[Stored items]
☆ ☆ ☆ ☆ ☆
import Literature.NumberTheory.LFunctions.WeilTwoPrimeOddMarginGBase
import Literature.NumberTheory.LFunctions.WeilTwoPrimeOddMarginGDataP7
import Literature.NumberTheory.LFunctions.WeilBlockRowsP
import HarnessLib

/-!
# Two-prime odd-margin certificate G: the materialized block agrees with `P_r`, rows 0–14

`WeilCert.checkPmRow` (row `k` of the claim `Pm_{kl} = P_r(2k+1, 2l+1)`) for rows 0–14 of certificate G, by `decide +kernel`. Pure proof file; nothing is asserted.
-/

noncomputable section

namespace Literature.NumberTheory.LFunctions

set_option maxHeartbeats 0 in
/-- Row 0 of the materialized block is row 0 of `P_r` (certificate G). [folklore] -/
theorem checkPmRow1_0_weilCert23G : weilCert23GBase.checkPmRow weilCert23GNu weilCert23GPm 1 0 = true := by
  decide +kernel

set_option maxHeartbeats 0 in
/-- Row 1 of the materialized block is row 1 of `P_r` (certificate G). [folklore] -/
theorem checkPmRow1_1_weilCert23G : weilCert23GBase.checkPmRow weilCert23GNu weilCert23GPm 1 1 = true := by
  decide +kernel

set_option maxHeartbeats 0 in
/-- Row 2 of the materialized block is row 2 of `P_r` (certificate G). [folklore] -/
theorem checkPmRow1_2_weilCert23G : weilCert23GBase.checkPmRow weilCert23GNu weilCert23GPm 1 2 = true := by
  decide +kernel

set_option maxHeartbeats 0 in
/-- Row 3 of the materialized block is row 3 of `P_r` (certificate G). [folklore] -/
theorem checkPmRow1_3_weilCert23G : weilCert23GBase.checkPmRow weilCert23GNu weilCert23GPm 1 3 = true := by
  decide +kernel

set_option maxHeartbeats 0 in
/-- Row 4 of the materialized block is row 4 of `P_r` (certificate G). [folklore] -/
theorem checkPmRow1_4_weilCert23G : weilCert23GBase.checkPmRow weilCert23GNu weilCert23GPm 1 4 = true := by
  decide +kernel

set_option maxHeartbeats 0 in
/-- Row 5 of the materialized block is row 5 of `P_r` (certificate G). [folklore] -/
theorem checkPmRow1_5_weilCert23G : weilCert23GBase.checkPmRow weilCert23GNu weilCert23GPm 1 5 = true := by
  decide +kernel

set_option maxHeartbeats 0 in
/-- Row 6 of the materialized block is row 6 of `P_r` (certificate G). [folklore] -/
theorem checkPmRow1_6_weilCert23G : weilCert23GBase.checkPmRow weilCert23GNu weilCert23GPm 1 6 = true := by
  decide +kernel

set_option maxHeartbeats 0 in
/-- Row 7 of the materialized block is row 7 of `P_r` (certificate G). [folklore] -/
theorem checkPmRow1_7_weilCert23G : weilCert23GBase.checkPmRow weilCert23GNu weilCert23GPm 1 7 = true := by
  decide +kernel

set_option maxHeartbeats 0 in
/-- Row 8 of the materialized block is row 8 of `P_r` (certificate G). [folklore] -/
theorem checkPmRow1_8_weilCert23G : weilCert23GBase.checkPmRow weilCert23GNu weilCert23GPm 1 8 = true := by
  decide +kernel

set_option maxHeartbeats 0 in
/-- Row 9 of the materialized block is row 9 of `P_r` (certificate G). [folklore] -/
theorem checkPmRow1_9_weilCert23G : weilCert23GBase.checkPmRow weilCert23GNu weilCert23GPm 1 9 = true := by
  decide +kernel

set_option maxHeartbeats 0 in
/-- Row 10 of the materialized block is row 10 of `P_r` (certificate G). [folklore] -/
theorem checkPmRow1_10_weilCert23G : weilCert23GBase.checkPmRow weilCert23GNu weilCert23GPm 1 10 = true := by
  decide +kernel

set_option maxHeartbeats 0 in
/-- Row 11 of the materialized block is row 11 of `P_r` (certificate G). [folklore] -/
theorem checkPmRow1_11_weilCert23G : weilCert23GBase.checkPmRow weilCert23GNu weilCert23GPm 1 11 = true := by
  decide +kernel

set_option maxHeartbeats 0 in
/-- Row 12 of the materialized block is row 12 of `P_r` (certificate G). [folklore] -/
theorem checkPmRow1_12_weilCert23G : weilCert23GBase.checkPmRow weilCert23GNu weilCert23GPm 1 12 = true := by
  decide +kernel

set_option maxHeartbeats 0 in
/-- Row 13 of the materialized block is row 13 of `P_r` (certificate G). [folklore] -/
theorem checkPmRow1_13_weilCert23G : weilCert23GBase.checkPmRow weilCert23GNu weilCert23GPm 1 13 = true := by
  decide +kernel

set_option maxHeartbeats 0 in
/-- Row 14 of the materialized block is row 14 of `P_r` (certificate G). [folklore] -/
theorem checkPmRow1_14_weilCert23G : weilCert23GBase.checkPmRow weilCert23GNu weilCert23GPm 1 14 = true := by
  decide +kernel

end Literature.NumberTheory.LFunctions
☆ ☆ ☆ ☆ ☆
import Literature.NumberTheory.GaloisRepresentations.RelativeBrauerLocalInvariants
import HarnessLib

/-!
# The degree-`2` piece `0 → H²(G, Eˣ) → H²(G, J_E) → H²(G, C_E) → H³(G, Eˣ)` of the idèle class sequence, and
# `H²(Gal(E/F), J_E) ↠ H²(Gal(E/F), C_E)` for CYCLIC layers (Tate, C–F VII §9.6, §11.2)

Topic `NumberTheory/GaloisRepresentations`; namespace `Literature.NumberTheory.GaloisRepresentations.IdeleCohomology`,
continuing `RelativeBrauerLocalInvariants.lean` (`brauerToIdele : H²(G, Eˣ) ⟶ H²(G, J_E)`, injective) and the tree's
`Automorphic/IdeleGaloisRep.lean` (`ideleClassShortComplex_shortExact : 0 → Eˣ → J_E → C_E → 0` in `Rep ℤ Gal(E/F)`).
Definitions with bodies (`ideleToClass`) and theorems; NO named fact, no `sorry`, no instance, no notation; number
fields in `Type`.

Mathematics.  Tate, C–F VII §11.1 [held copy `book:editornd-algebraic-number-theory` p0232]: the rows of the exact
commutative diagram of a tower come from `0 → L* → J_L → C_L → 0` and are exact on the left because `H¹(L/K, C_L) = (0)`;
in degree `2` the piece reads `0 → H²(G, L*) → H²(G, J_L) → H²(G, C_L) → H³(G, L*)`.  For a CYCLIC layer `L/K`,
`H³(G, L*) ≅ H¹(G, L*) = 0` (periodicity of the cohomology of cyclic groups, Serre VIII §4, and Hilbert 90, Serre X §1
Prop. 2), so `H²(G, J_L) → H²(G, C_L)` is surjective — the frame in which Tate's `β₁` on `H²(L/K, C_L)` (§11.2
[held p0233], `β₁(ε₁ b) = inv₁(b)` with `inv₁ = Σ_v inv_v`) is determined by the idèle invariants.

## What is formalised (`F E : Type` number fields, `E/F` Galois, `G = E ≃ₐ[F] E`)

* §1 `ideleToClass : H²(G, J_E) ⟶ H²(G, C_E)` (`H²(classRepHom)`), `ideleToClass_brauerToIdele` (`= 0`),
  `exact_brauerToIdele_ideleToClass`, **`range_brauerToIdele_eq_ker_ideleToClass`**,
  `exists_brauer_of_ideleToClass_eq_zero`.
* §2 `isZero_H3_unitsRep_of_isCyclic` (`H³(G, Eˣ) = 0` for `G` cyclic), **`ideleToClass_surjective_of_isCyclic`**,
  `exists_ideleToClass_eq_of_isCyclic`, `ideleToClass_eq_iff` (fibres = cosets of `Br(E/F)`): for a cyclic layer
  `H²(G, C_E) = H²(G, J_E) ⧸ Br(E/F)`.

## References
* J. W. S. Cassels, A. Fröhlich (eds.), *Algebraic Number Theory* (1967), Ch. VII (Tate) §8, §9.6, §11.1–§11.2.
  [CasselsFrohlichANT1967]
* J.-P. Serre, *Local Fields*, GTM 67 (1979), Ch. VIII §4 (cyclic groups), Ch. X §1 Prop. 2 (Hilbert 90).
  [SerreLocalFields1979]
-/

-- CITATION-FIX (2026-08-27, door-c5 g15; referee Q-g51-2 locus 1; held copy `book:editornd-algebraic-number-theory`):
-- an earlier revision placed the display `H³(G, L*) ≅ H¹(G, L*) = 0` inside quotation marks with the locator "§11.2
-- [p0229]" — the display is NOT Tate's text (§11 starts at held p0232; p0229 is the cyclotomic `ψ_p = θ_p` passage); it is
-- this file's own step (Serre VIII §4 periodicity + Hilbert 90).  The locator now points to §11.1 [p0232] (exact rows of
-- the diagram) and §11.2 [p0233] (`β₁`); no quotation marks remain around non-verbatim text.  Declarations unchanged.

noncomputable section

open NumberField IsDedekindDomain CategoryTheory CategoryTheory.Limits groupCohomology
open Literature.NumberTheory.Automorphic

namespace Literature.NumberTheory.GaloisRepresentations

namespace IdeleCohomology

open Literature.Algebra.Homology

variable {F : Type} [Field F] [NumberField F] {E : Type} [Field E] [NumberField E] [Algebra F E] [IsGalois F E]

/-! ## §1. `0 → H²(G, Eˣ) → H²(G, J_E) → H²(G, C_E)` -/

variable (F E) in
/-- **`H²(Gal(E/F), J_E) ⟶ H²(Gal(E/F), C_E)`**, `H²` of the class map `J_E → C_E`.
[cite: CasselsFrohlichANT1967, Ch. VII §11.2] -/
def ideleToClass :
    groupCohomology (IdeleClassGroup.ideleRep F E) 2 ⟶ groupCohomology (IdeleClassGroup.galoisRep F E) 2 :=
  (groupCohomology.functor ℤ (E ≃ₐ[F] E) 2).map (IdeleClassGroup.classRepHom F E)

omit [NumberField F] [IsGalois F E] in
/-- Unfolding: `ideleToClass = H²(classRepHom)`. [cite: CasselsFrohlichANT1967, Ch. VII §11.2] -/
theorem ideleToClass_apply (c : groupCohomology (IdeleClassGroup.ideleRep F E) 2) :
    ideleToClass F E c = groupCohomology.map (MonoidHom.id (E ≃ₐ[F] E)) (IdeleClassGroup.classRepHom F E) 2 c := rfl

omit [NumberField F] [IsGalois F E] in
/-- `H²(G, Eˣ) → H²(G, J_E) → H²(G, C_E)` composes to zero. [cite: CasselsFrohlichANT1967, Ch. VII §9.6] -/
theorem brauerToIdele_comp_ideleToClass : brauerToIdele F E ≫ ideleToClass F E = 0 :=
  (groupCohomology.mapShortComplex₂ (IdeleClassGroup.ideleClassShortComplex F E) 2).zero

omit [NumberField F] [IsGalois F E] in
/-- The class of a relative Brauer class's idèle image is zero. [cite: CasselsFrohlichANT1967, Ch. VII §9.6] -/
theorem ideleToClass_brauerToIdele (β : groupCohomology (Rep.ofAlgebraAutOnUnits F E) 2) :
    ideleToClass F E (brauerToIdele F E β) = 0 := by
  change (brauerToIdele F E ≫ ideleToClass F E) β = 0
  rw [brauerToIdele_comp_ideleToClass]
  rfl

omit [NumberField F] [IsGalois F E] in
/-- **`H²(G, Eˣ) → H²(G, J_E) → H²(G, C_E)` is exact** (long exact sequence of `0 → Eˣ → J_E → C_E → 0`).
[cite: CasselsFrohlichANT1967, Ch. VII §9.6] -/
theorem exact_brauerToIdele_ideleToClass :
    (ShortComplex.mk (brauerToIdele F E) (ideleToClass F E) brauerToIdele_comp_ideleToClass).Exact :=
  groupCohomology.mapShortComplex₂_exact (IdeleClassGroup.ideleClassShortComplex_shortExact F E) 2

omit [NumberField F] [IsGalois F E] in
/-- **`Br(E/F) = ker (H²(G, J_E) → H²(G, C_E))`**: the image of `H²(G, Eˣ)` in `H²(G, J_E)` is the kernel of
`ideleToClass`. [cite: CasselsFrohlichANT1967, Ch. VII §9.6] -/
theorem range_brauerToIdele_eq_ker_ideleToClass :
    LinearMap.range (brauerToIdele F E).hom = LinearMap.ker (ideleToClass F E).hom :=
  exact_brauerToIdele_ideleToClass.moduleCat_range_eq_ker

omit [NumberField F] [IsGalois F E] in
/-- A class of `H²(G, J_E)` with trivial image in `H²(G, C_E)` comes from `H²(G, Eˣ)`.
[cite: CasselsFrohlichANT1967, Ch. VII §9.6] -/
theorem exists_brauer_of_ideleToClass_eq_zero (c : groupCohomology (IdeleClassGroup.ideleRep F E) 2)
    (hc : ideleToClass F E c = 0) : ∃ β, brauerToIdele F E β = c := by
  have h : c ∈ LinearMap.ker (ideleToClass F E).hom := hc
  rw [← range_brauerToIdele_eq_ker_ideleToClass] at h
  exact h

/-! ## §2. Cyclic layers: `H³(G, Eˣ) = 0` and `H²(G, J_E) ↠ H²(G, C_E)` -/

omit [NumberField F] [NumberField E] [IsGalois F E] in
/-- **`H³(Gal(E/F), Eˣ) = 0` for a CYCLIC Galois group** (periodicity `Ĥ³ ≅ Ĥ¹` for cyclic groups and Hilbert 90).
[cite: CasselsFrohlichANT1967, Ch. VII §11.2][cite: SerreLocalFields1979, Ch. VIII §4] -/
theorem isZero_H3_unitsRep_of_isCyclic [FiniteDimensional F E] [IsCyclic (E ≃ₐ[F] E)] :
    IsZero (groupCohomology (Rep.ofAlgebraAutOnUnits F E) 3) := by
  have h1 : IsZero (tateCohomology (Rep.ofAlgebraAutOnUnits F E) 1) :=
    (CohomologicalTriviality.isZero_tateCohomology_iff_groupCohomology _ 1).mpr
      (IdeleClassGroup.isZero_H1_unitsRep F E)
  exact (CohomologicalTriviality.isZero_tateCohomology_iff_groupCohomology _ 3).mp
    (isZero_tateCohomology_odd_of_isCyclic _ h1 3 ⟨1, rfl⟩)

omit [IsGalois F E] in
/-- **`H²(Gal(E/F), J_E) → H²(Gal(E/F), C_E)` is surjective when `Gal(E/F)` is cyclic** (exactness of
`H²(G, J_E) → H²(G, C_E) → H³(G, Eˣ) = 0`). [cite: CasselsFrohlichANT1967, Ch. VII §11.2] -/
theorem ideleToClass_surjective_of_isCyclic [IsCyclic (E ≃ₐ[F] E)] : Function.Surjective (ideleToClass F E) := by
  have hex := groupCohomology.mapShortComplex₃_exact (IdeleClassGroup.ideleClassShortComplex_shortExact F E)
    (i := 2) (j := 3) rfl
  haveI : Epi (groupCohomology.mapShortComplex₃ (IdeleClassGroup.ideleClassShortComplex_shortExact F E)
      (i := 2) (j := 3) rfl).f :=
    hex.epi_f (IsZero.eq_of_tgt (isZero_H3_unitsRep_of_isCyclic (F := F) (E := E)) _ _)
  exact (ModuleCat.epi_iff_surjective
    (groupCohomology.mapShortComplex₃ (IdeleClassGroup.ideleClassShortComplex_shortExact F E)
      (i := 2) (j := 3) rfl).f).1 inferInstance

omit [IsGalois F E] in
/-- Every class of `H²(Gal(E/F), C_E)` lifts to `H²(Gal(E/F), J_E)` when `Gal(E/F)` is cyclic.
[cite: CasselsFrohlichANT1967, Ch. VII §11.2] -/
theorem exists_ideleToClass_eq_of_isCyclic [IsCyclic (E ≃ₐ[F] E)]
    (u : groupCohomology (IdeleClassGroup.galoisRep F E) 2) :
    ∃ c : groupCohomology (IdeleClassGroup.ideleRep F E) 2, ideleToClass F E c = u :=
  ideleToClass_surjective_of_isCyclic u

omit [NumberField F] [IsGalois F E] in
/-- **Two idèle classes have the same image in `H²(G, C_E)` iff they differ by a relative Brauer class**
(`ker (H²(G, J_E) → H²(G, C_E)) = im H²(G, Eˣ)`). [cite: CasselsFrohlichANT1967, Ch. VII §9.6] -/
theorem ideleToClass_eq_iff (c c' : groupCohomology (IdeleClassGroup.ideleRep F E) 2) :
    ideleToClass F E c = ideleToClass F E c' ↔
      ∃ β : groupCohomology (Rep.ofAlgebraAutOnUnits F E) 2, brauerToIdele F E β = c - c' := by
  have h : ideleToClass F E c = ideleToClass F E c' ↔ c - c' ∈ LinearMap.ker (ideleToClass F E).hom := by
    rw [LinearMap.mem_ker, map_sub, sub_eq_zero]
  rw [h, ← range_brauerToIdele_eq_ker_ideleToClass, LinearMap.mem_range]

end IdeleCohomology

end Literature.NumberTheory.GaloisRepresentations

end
☆ ☆ ☆ ☆ ☆
◆ Task details
Determine how many lines above have the string "NumberTheory" and output nothing besides the count.

◆ Solution for this task
10